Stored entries
......
import Summits.QuantumFields.YangMills.Theses.InfraredLiouville

/-!
# Birth skeleton (BC3) for crux `IRLiouville` (stmt-QuantumFields-9705) — `Lines/birth.lean`

Registrar: `planner-skel-stmt-QuantumFields-9705-0` (skeleton-register one-shot; route
`route-QuantumFields-InfraredLiouville`, re-audit bin REPAIRABLE), 2026-08-17.
**SHAPE CERTIFICATE — read § Status before seating anyone on a stub.**

Crux (route file `Theses/InfraredLiouville.lean`, decl
`Summit.QuantumFields.YangMills.Theses.InfraredLiouville.IRLiouville`, rank 2, open-problem):
for every compact simple `G` and every faithful unitary lattice representation `r` there is `β₀`
such that for `β ≥ β₀` every INFRARED scaling limit of Wilson's lattice theory at FIXED coupling `β`
— a constant-coupling `SpeciesScheme` (`sch.β ≡ β`, `|c_s(k)| ≤ K a_k^{-p}`, exact centring
`m_s(k) = ⟨s⟩_{torus}`) together with a `LabelledSchwingerFamily S` to which ALL joint rescaled
lattice functions converge on off-diagonal tensors — is the vacuum: `S n σ F = 0` for `n ≥ 1`.

## The seam: physics input at weak coupling / analytic transfer to the blow-up

Any proof of the typed text must (i) say something about Wilson's simple-`G` lattice theory at
large fixed `β` uniformly on large tori, and (ii) transport it through the infrared blow-up
`x ↦ x / a_k`, the polynomial renormalisations and the flatness of `⁰𝒮`-tensors at the diagonal.
This skeleton cuts exactly there, in the WEAKEST lattice currency for which (ii) is a theorem:

* `stub_weakCouplingCentredDecay` — **(P) the physics, OPEN.** For compact simple `G`, any `r`:
  `∃ β₀ ∀ β ≥ β₀`, for every `n ≥ 1`, every string `σ` of local gauge-invariant observables and every
  order `p` there is `C` such that on EVERY torus of side `L + 1`, for positions `z_i` inside the
  quarter-period box (`4‖z_i‖_∞ < L + 1`, so torus separations are lattice separations), the
  expectation of the product of the CENTRED shifted observables `∏ᵢ (σᵢ ∘ τ_{z_i} − ⟨σᵢ⟩)` is at most
  `C R^{-p}` in the minimal pairwise sup-separation `R` — super-polynomial decay of centred products,
  volume-uniform ("IR-trivial clustering in cluster-property form"). For `n = 1` it says the centred
  one-point function vanishes identically (true: torus translation invariance,
  `wilsonExpectation_comp_torusConfigShift`); for `n = 2` it is the volume-uniform, all-directions
  form of (and implies) the super-polynomial two-point decay that is the HYPOTHESIS of the sibling
  crux `ThinEdgeExclusion`;
  it is implied by (and strictly weaker than) the expected exponential lattice mass gap in its
  `n`-point cluster-expansion form (the large-`β` analogue of Osterwalder–Seiler 1978 Thm 3.5,
  tree `osterwalder_seiler_torusClustering_uniform`, proved at STRONG coupling only).
  Why it might fail: it contains "4D simple-`G` Wilson theory has no power-law channel in ANY
  gauge-invariant local observable at any `β ≥ β₀`" ⊇ no Coulomb / conformal infrared phase of
  `SU(2)₄` (open since 1974; Chatterjee 2019 Problem 5.1); FALSE for `U(1)` (free-photon phase,
  Guth 1980 / Fröhlich–Spencer 1982; barrier `AbelianMasslessPhaseD4`) — hence `IsCompactSimpleLieGroup`.
* `stub_centredDecayForcesVacuum` — **(T) the transfer, TRUE / L-sized.** For every compact `G`,
  `r`, `β`: (P)'s decay property AT `β` forces every typed infrared limit `(sch, S)` at `β` to be the
  vacuum for all `n ≥ 1`. Mechanism (the `n`-factor generalisation of the landed two-point engine
  `Theorems/InfraredLiouvilleStrongCouplingIRTrivial.lean`, `tendsto_latticeSchwinger_two` +
  `Cutoff` density): the step-`k` lattice `n`-point function is
  `(∏ c_{σᵢ}(k)) a_k^{4n} ∑_{x ∈ box^n} ∏ fᵢ(a_k xᵢ) ⟨∏ (σᵢ∘τ − m_{σᵢ})⟩`; exact centring makes the
  expectation (P)'s centred product; flatness of the off-diagonal tensor in ANY pair of arguments
  (`IsOffDiagonal.norm_le_seminorm_mul_pow_sub`, general `n`) gives `|∏ fᵢ(a xᵢ)| ≤ Φ_M (a R(x))^{M+1}`
  in the minimal separation `R(x)`; (P) with `p = M + 1` turns `(aR)^{M+1}·|⟨…⟩|` into `C a^{M+1}`;
  `#box^n · a^{4n} = O(1)` for compactly supported factors and `∏|c| ≤ K a^{-P}`; total
  `O(a_k^{M+1-P}) → 0` with `M = P`; general tensors by the cut-off density and continuity of `S n σ`.
  Why it might fail: only Lean-size risk (integrability of `n`-fold products of bounded cylinder
  functions on the torus, the `n`-fold lattice sum, the guard `4⌊R₀/a_k⌋ < 2L_k + 1` eventually).
* `IRLiouville_of` — the composition, pure logic: `β₀` from (P), then (T) at each `β ≥ β₀`.
  `IRLiouville_skeleton` kernel-checks that the two stubs instantiate its hypotheses.

## Status (honest): this certifies SHAPE; as a LINE it is the classical direction, not the thesis

The route's thesis uses `IRLiouville` as RIGIDITY (Kenig–Merle shape: compactness `IRCompactness`
+ rigidity ⇒ the gap, via `ThinEdgeExclusion`); its own foreseen split
(`LimitCompletion → RepellerLemma → NoAbelianOrInteractingLimit`, route header TWO-LAYER PLAN) is
not typable today: `RepellerLemma` (stmt-QuantumFields-9757, informal) waits on definition request
D1 `EffectiveActionChart`, and `LimitCompletion` is a selection statement (a dilation-covariant
non-vacuum limit from a non-vacuum one) over uncountably many species strings with no typed notion
of "complete limit" in the tree. The registered seam is the converse, CLASSICAL direction
"massiveness ⇒ ultralocality of fixed-coupling scaling limits" (Aizenman–Duminil-Copin 2021 §1.2
fn 1; barrier `Literature.Barriers.QuantumFields.FixedCouplingUltralocality`, whose proved
two-point estimate is the `n = 2` shadow of (T)). Consequently (P) is STRONGER in physics content
than what the route extracts from the crux: the skeleton BRACKETS the crux —
`[(P): n-point volume-uniform super-polynomial centred decay, β ≥ β₀]  ⇒  IRLiouville
 ⇒ (with IRCompactness, as in `closes`)  [2-point super-polynomial decay, infinite-volume form
 = hypothesis of ThinEdgeExclusion]` — which is exactly the information a re-audit needs: the crux
is not shredded (two genuine pieces, one open and one provable now), not a costume (neither piece is
the crux or the summit: (P) speaks of finite tori only, (T) is conditional on (P) at the given `β`),
and its open content is located, in classical terms, at "no power-law channel for simple `G`".
A lead choosing a LINE should prefer a rigidity line once D1 lands; (T) is worth landing anyway
(it serves every gap-first route: `ModularSelfDualFold.WeakCouplingLatticeGap`-type inputs in
`n`-point form then give `IRLiouville` for free).

## Disproof used

`Cruxes/IRLiouville/` had NO workfiles at registration (no `Disproof.lean`, no `_false_without_`
theorem, no landed `Theorems/IRLiouville/Negative/*`); `ledger negatives --problem QuantumFields`
(5 entries, QCD ×4, MirrorModularBoosts ×1) contains nothing of the shape of (P) or (T). Tokens
honoured by construction: `IsCompactSimpleLieGroup` is load-bearing in (P) (U(1) photon phase
refutes (P) without it); exact centring and polynomial `c` are load-bearing in (T) (with `m ≠ ⟨s⟩`
the one-point function diverges like `c a^4 #box`; with super-polynomial `c` flatness cannot win).

## Audit

`lean check --json` (farm, 2026-08-17): rc 0; sorries = 2 = stubs (`stub_weakCouplingCentredDecay`,
`stub_centredDecayForcesVacuum`), zero elsewhere; `IRLiouville_of` axioms
`[propext, Classical.choice, Quot.sound]` (no `sorryAx`); audit: `IRLiouville_skeleton` "proves
…InfraredLiouville.IRLiouville (route_item route-QuantumFields-InfraredLiouville); NOT closed:
axioms [sorryAx]" — i.e. the crux BY NAME modulo exactly the stubs. BC3 probes (registrar folder
`bc/IRLiouville_probe.lean`, same import, stub statements copied verbatim as `def StubP`, `def StubT`,
`set_option maxHeartbeats 400000` each): for X ∈ {StubP, StubT} and target ∈ {`IRLiouville`,
`_root_.YangMills`}, one `example : X → target` per tactic `exact?` · `intro h; simpa using h` ·
`intro h; simpa [StubP, StubT, IRLiouville, YangMills] using h` · `unfold X; intro h; simpa using h`
· `aesop` — 20/20 FAIL (`exact?`: "could not close the goal" ×4; `simpa`: type mismatch ×8;
unfolding `simpa` on StubT: heartbeat cap reached ×4; `aesop`: "failed to prove the goal after
exhaustive search" ×4); control `StubP ∧ StubT → StubT` by `exact?` succeeds. Table in
`Lines/birth.md`. Namespace `Summit.QuantumFields.YangMills.Cruxes.IRLiouville.Birth`.
-/

set_option autoImplicit false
......
- Exercise goal -
Set down, exactly as they appear above, all lines from the one that has "two-point estimate is" down to the one that has "is not shredded", including those two and no others.

- Expected output -
two-point estimate is the `n = 2` shadow of (T)). Consequently (P) is STRONGER in physics content
than what the route extracts from the crux: the skeleton BRACKETS the crux —
`[(P): n-point volume-uniform super-polynomial centred decay, β ≥ β₀]  ⇒  IRLiouville
 ⇒ (with IRCompactness, as in `closes`)  [2-point super-polynomial decay, infinite-volume form
 = hypothesis of ThinEdgeExclusion]` — which is exactly the information a re-audit needs: the crux
is not shredded (two genuine pieces, one open and one provable now), not a costume (neither piece is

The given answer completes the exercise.